* _Exercise goal_:
Lines in the entries below where the word "import" shows up should each be copied.

* _Data extracts_:
[Start of section]

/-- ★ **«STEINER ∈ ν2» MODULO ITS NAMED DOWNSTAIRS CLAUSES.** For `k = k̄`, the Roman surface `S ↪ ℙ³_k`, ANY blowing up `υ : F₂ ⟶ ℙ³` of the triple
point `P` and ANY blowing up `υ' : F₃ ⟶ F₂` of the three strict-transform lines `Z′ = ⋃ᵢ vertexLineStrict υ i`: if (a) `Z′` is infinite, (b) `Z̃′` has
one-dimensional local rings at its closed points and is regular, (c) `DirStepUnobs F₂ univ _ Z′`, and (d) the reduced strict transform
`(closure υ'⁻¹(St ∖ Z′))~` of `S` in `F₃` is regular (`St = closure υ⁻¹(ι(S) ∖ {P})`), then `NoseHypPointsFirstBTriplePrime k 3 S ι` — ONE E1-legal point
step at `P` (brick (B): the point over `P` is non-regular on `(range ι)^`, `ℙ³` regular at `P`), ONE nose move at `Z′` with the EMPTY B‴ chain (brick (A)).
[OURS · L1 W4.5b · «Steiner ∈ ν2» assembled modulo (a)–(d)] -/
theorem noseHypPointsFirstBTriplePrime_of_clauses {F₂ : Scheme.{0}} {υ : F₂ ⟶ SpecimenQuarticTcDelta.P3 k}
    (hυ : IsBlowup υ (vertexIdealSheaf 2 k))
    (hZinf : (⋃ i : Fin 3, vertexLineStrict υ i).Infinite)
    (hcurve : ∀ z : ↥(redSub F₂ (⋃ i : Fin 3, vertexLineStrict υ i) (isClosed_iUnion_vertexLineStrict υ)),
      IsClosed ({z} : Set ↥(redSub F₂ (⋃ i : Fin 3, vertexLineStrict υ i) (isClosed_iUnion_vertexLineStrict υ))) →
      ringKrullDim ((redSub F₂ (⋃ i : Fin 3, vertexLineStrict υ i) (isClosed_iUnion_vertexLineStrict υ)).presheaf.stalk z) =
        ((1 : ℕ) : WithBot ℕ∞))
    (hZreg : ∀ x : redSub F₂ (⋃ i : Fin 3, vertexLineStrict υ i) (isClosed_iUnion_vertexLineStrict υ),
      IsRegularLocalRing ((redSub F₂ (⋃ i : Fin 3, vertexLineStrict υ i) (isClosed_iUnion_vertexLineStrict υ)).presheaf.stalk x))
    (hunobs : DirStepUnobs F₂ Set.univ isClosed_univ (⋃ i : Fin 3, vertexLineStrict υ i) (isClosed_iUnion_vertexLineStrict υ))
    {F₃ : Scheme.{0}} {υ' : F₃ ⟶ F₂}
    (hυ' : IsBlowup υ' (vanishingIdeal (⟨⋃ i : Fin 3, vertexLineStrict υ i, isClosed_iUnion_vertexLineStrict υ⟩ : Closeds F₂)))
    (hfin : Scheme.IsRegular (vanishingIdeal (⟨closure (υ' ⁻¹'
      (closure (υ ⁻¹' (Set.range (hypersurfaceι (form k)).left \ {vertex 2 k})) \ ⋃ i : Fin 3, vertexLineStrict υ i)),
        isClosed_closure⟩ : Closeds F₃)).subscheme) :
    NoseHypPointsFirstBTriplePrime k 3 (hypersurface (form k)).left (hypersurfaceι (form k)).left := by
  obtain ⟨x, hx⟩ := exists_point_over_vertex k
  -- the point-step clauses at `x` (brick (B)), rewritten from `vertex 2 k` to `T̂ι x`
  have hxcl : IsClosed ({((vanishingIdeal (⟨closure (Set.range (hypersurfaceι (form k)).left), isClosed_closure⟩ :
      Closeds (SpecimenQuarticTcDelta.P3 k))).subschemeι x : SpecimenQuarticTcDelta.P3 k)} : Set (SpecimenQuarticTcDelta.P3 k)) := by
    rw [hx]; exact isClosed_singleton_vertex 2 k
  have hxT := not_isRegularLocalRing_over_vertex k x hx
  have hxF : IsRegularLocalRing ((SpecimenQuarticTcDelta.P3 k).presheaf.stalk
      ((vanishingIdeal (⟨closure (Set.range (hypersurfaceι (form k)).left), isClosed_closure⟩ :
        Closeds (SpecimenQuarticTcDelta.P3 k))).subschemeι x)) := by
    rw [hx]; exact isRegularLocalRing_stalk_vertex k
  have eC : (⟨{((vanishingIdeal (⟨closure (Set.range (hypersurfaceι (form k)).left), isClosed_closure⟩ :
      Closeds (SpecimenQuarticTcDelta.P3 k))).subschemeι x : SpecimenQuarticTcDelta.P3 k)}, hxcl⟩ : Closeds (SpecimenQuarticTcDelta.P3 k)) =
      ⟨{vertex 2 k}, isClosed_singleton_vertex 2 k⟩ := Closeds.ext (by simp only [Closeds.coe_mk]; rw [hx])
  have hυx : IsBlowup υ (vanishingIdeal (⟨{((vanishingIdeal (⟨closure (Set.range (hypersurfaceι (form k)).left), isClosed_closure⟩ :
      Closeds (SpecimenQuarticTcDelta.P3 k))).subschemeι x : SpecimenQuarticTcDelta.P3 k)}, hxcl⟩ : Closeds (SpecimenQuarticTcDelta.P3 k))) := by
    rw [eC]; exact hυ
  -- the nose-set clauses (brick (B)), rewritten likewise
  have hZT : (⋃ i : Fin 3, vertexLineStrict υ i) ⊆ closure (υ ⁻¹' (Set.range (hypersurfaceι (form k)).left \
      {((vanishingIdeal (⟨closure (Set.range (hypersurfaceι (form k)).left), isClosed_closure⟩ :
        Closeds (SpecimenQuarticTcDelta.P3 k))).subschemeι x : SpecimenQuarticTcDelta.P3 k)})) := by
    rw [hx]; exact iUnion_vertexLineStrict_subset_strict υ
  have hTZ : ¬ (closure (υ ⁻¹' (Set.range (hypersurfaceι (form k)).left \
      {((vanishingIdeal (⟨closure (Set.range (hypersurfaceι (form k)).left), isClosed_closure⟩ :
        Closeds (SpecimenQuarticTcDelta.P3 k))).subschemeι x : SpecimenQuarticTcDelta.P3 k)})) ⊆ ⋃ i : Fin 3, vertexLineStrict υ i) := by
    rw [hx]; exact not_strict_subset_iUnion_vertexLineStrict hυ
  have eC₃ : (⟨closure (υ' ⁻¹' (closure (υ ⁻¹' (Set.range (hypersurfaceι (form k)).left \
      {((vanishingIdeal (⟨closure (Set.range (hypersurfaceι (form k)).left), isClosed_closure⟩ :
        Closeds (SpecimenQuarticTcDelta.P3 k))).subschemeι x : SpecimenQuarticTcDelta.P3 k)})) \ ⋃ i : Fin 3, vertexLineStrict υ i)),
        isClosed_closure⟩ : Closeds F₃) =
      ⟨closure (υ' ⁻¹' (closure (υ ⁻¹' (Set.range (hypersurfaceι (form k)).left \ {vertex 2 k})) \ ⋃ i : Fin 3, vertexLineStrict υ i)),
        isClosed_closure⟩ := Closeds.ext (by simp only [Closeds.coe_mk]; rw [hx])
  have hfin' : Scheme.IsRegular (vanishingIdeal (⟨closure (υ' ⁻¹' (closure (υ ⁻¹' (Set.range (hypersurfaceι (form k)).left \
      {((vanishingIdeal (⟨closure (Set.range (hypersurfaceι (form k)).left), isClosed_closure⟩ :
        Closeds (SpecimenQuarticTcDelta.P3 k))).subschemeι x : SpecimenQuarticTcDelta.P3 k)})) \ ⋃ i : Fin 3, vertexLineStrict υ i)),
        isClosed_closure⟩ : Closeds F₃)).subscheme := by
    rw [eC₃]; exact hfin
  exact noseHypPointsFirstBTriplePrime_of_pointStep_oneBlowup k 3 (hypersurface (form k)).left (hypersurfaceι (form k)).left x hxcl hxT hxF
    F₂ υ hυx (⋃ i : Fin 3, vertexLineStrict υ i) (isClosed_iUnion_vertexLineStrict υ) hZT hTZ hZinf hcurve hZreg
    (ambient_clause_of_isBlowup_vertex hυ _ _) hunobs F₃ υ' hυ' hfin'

[End of section]
[Start of section]

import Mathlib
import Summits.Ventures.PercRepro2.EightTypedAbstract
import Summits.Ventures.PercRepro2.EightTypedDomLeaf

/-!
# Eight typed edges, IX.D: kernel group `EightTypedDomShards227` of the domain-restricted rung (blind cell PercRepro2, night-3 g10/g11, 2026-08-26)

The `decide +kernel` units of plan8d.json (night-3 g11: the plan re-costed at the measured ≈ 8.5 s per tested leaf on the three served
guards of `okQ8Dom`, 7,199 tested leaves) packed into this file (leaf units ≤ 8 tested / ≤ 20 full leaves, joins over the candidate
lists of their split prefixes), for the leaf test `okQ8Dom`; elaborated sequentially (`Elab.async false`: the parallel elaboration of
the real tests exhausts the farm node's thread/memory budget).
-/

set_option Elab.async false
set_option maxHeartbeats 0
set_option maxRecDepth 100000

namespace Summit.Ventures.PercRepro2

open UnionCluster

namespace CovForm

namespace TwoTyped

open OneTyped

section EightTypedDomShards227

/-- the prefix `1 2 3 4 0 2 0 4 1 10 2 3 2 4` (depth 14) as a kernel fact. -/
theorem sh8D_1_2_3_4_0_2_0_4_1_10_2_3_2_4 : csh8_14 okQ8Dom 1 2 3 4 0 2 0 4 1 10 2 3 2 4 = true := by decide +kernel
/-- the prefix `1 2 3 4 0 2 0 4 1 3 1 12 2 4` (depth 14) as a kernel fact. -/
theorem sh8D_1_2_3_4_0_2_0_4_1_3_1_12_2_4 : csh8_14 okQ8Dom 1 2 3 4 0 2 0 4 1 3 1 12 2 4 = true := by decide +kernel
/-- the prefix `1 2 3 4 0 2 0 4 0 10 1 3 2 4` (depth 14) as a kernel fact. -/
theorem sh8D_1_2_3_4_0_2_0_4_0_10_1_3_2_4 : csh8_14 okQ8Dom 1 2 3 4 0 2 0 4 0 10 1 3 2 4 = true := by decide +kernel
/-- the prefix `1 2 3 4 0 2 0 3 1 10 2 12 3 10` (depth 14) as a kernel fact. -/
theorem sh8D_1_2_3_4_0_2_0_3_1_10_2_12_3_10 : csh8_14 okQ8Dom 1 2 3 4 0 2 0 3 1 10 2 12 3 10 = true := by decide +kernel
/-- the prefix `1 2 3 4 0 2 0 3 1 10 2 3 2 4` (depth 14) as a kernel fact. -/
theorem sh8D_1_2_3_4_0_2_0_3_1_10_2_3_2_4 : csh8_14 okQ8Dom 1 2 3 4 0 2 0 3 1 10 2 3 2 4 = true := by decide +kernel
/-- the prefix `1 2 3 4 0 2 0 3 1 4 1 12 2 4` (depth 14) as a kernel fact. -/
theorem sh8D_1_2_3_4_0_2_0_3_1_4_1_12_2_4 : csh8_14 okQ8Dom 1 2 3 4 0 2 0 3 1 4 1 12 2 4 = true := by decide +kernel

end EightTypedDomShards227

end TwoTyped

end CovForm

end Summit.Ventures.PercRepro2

[End of section]

* _Solution to this exercise_:
import Mathlib
import Summits.Ventures.PercRepro2.EightTypedAbstract
import Summits.Ventures.PercRepro2.EightTypedDomLeaf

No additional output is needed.